Assessing the Efficiency of Double-Strand Break Repair Mediated by Homologous Recombination and Non-homologous End-Joining Pathways in Saccharomyces cerevisiae

Abstract

The DNA double-strand breaks (DSBs) generated by exogenous and endogenous factors are repaired by two pathways: homologous recombination (HR) and non-homologous end-joining (NHEJ). These two pathways compete for DSB repair, and the choice of pathway depends on the context of the DNA lesion, the stage of the cell cycle, and the ploidy in the yeast Saccharomyces cerevisiae. However, the mechanistic details of the DSB repair pathway choice and its consequences for S. cerevisiae genome stability remain unclear. Here, we present PCR-based and cell-based assays as well as data analysis methods to quantitatively measure the efficiency of HR and NHEJ at DSBs in S. cerevisiae. An intermolecular recombination assay between plasmid and chromosomal DNA involving G-quadruplex DNA and a "suicide-deletion" assay have been utilized to evaluate the efficiency of HR and NHEJ, respectively. These streamlined protocols and optimized growth conditions can be used to identify the NHEJ- and HR-deficient S. cerevisiae mutant strains. Key features • Optimized protocol for intermolecular recombination involving G-quadruplex-forming DNA sequences derived from recombination hotspots in S. cerevisiae. • Optimized protocol to quantify the efficiency of NHEJ in S. cerevisiae. • Quantitative assessment of HR and NHEJ efficiency and data validation. This protocol is used in: eLife (2024), DOI: 10.7554/eLife.96933.3.

Keywords: Double-strand break; G-rich sequence (G4 DNA); Homologous recombination; Non-homologous end joining.

Figure 1.. Plasmid-chromosome recombination assay to assess G4 DNA-induced genome instability.

(A) Schematic representation of plasmid-chromosome recombination in W1588-4C and its derivatives. (B) Representative plate images of URA3-positive S. cerevisiae colonies (as papillae) obtained for the respective strains on YNB agar medium lacking uracil. (C) Graph representing the rate of recombination observed for different strains. Statistical analysis was performed in GraphPad Prism (v. 5.0) using one-way ANOVA and Tukey’s post-hoc tests. ns, not significant; ****p < 0.0001 compared with wild-type (WT) control.

Figure 2.. Assessment of non-homologous end-joining (NHEJ) using the “suicide-deletion” assay.

(A) Schematic representation of the experimental workflow (drawn in BioRender). (B) FALCOR software webpage indicating input requirements. ‘r’ = number of colonies/mL observed on reporter plates; ‘N’ = number of colonies/mL observed on reference plates. (C) Quantification of the rate of end-joining in WT, rev7Δ, and ku70Δ strains. Data is representative of three independent experiments. Statistical analysis was performed using one-way ANOVA and Dunnett’s multiple comparisons test, where ***p < 0.001, ****p < 0.0001 compared with wild-type (WT) control. Error bars represent mean ± SEM.

Figure 3.. Validation of plasmid-chromosome recombination assay.

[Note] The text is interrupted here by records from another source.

import Literature.MathematicalPhysics.QuantumFieldTheory.Balaban1983to89.B6

/-!
# [B6] Proposition 2.6 for the Dirichlet operators G(Ω), Ω ⊃ Ω₁ — the named printed assertion `B6.Prop26DirichletPrinted`

statement-level skeleton of published theorems with citation tags; proofs where landed; nothing here is a claim
about the Yang–Mills mass gap.

T. Bałaban, *Propagators and renormalization transformations for lattice gauge theories. II*, Commun. Math.
Phys. **96** (1984) 223–250 [Balaban1984PropagatorsII] (= [B6]; journal page = PDF page + 222), p. 228 [PDF 6]
after (2.35) and p. 248 [PDF 26] ll. 4–5 (after Proposition 2.6), read first-hand on the ×2 page renders
`run/shared/lean/pub/pub-balaban/b2b-balaban-ref1/pages/` and the text layer.  Cell lit-balaban, Literature lane
(typer g57), on director-ym g23 №599 (3): *"is `B6.Prop26Printed` typed for the VECTOR (bond) operator with
projection on T_η, and does any decl carry the p.248 Dirichlet sentence? if not: ONE addendum named fact
`B6.Prop26DirichletPrinted` (cite p.248 l.4–5 + p.228 l.23–35, gap tag G-B6-02-TRANSFER)"*; prestaged by the
records desk iface-1 g183 (`lit-balaban-iface-1/desk/B6Prop26DirichletPrinted.prestage.g183.lean`), lifted here.

TREE LOCATE (first-hand).  `B6.Prop26Printed` (`B6.lean`) quantifies over an ABSTRACT family
`G : ∀ i, GFamily (geo i)` — the operator "seen through" the quantities of (2.136)–(2.140); the operator itself
(the vector Δ_a⁻¹ on T_η with the projection term ∂P∂*, or the compression G(Ω) = (ΩΔ_aΩ)⁻¹) is NOT visible in
the type and is fixed only when a consumer instantiates the family (e.g. `B9FromB6.DictAtOne`, the Ω₀-Dirichlet
family at U = 1).  The p. 248 sentence is carried (i) in DOCSTRINGS (`B6.Prop26Printed`: "holds also for G(Ω) with
Dirichlet conditions, p. 248"; the `B6GOmega.lean` and `B9FromB6.lean` headers, verbatim) and (ii) as ONE typed
hypothesis SLOT by name, `B6Carve46SectCHyp.Hyp.prop26Ω : B6.Prop26Printed X.geoΩ X.GΩ`, over that bundle's second
family `Carriers.{IΩ, geoΩ, GΩ}` "indexed by IΩ = (geometry, Ω ⊃ Ω₁)" — i.e. `B6.Prop26Printed` AT THE
(geometry, Ω)-indexed family; there is no standalone citable named fact with its own cite tag and explicit
domain binders.  This file adds exactly that, and nothing else.

CONTENT.  The addendum below is an INSTANCE SHAPE of the existing decl with ONE piece of content beyond an alias:
the constants (M₁, δ₃, C, C(α), C(ε), C(α,ε)) are UNIFORM over the admissible Dirichlet domains Ω ⊃ Ω₁ of each
geometry (print: "with minor and obvious changes", p. 228; "Let us also repeat once more that this theorem holds
for the operators G(Ω) with Dirichlet boundary conditions on Ω^c, Ω ⊃ Ω₁", p. 248 ll. 4–5; consumer side [B9]
CMP 99 p. 399 ll. 1–3 "the constants in the formulations of both theorems do not depend on the sequence {Ω_j}").
The kernel-checked lemma `prop26Dirichlet_iff_sigma` shows it IS `Prop26Printed` over the Σ-index of
(geometry, admissible domain) pairs (the device of `B6Carve46SectCHyp.Carriers.IΩ`) — so the named fact adds a cite
tag, a name and the uniformity reading, not new mathematics; `prop26Printed_of_dirichlet` slices it back to
`Prop26Printed` at any fixed admissible domain per index.  ASSERTED in print, not displayed: cell GAPS tag
G-B6-02-TRANSFER (bookkeeping twin: the compression principle `B6GOmega.hyp56_compress` ∕ `cutFamily_uniform`).
An undischarged printed assertion, displayed BY NAME wherever used as a hypothesis; net debt +1, said so.
No `sorry`, no `instance`, no `notation`, no attribute manipulation; imports `…B6` only. -/

namespace Literature.MathematicalPhysics.QuantumFieldTheory.Balaban1983to89.B6

/-- **Prop. 2.6 for the Dirichlet operators G(Ω)** (p. 228 [PDF 6] after (2.35) + p. 248 [PDF 26] l.4–5,
verbatim): *"We will consider operators with Dirichlet boundary conditions on Ω^c. … G(Ω) = (Δ_a↾Ω)⁻¹ =
(ΩΔ_aΩ)⁻¹ … All the reasonings and the results of this paper hold, with minor and obvious changes, for the
operators G(Ω). We choose Ω = T_η for simplicity of notation."* — *"Let us also repeat once more that this
theorem holds for the operators G(Ω) with Dirichlet boundary conditions on Ω^c, Ω ⊃ Ω₁."*  Typed: for every
index i a type `Dom i` of domains with an admissibility predicate `adm i` (Ω ⊃ Ω₁, a union of big blocks of T₁,
e.g. dist to Ω₁ ≤ RM) and the family `GΩ i Ω` = G(Ω) seen through (2.136)–(2.140); the inequalities hold with
constants depending on d, L only — the SAME for all admissible Ω.  ASSERTED in print, not displayed
(gap G-B6-02-TRANSFER; tree bookkeeping `B6GOmega`; the same sentence as a hypothesis slot by name:
`B6Carve46SectCHyp.Hyp.prop26Ω`, typed as `Prop26Printed` at a (geometry, Ω)-indexed family). [cite: Balaban1984PropagatorsII, p.228 after (2.35); p.248 l.4-5 after Prop. 2.6] -/
def Prop26DirichletPrinted {I : Type} (geo : I → Geometry) (Dom : I → Type) (adm : ∀ i, Dom i → Prop)
    (GΩ : ∀ i, Dom i → GFamily (geo i)) : Prop :=
  ∃ M₁ δ₃ C : ℝ, ∃ Cα Cε : ℝ → ℝ, ∃ Cαε : ℝ → ℝ → ℝ, 0 < M₁ ∧ 0 < δ₃ ∧ 0 < C ∧
    ∀ i : I, (geo i).Hyp21_22 → M₁ ≤ (geo i).M → ∀ Ω : Dom i, adm i Ω →
      Ineq2136_2140 (GΩ i Ω) C Cα Cε Cαε δ₃

/-- Bookkeeping (kernel-checked): the Dirichlet addendum is literally `Prop26Printed` over the Σ-index of
(geometry index, admissible domain) pairs — the index device of `B6Carve46SectCHyp.Carriers.IΩ`.  Bookkeeping. [cite: Balaban1984PropagatorsII, p.248 l.4-5 (bookkeeping)] -/
theorem prop26Dirichlet_iff_sigma {I : Type} (geo : I → Geometry) (Dom : I → Type)
    (adm : ∀ i, Dom i → Prop) (GΩ : ∀ i, Dom i → GFamily (geo i)) :
    Prop26DirichletPrinted geo Dom adm GΩ ↔
      Prop26Printed (fun p : (Σ i, {Ω : Dom i // adm i Ω}) => geo p.1)
        (fun p => GΩ p.1 p.2.1) := by
  constructor
  · rintro ⟨M₁, δ₃, C, Cα, Cε, Cαε, hM, hδ, hC, H⟩
    exact ⟨M₁, δ₃, C, Cα, Cε, Cαε, hM, hδ, hC, fun p h21 hMp => H p.1 h21 hMp p.2.1 p.2.2⟩
  · rintro ⟨M₁, δ₃, C, Cα, Cε, Cαε, hM, hδ, hC, H⟩
    exact ⟨M₁, δ₃, C, Cα, Cε, Cαε, hM, hδ, hC, fun i h21 hMi Ω hΩ => H ⟨i, ⟨Ω, hΩ⟩⟩ h21 hMi⟩

/-- Bookkeeping (kernel-checked): at the torus domain (any fixed admissible Ω₀ per index, e.g. Ω = T_η itself or
[B9]'s Ω₀ of p. 394) the addendum gives back `Prop26Printed` for that slice.  Bookkeeping. [cite: Balaban1984PropagatorsII, p.248 l.4-5 (bookkeeping)] -/
theorem prop26Printed_of_dirichlet {I : Type} (geo : I → Geometry) (Dom : I → Type)
    (adm : ∀ i, Dom i → Prop) (GΩ : ∀ i, Dom i → GFamily (geo i))
    (Ω₀ : ∀ i, Dom i) (h₀ : ∀ i, adm i (Ω₀ i))
    (h : Prop26DirichletPrinted geo Dom adm GΩ) :
    Prop26Printed geo (fun i => GΩ i (Ω₀ i)) := by
  obtain ⟨M₁, δ₃, C, Cα, Cε, Cαε, hM, hδ, hC, H⟩ := h
  exact ⟨M₁, δ₃, C, Cα, Cε, Cαε, hM, hδ, hC, fun i h21 hMi => H i h21 hMi (Ω₀ i) (h₀ i)⟩

end Literature.MathematicalPhysics.QuantumFieldTheory.Balaban1983to89.B6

(A) Schematic representation of plasmid-chromosome recombination in the S. cerevisiae strain YPH499 and its derivatives. (B) Representative plate images of URA3-positive S. cerevisiae colonies of the yeast strain YPH499 carrying ura3-52 and pif1-m2 single or double mutations. The ura3-52 strains were transformed with either an empty vector (ura3-52/pFAT10) or the pFAT10-G4 vector. Similarly, ura3-52 pif1-m2 strains were transformed with pFAT10-G4 vector. (C) Graph represents the rate of HR observed in indicated strains. Statistical analysis was performed in GraphPad Prism (v. 5.0) using one-way ANOVA and Tukey's post-hoc tests, where *p < 0.05, as compared with the wild-type (WT) control.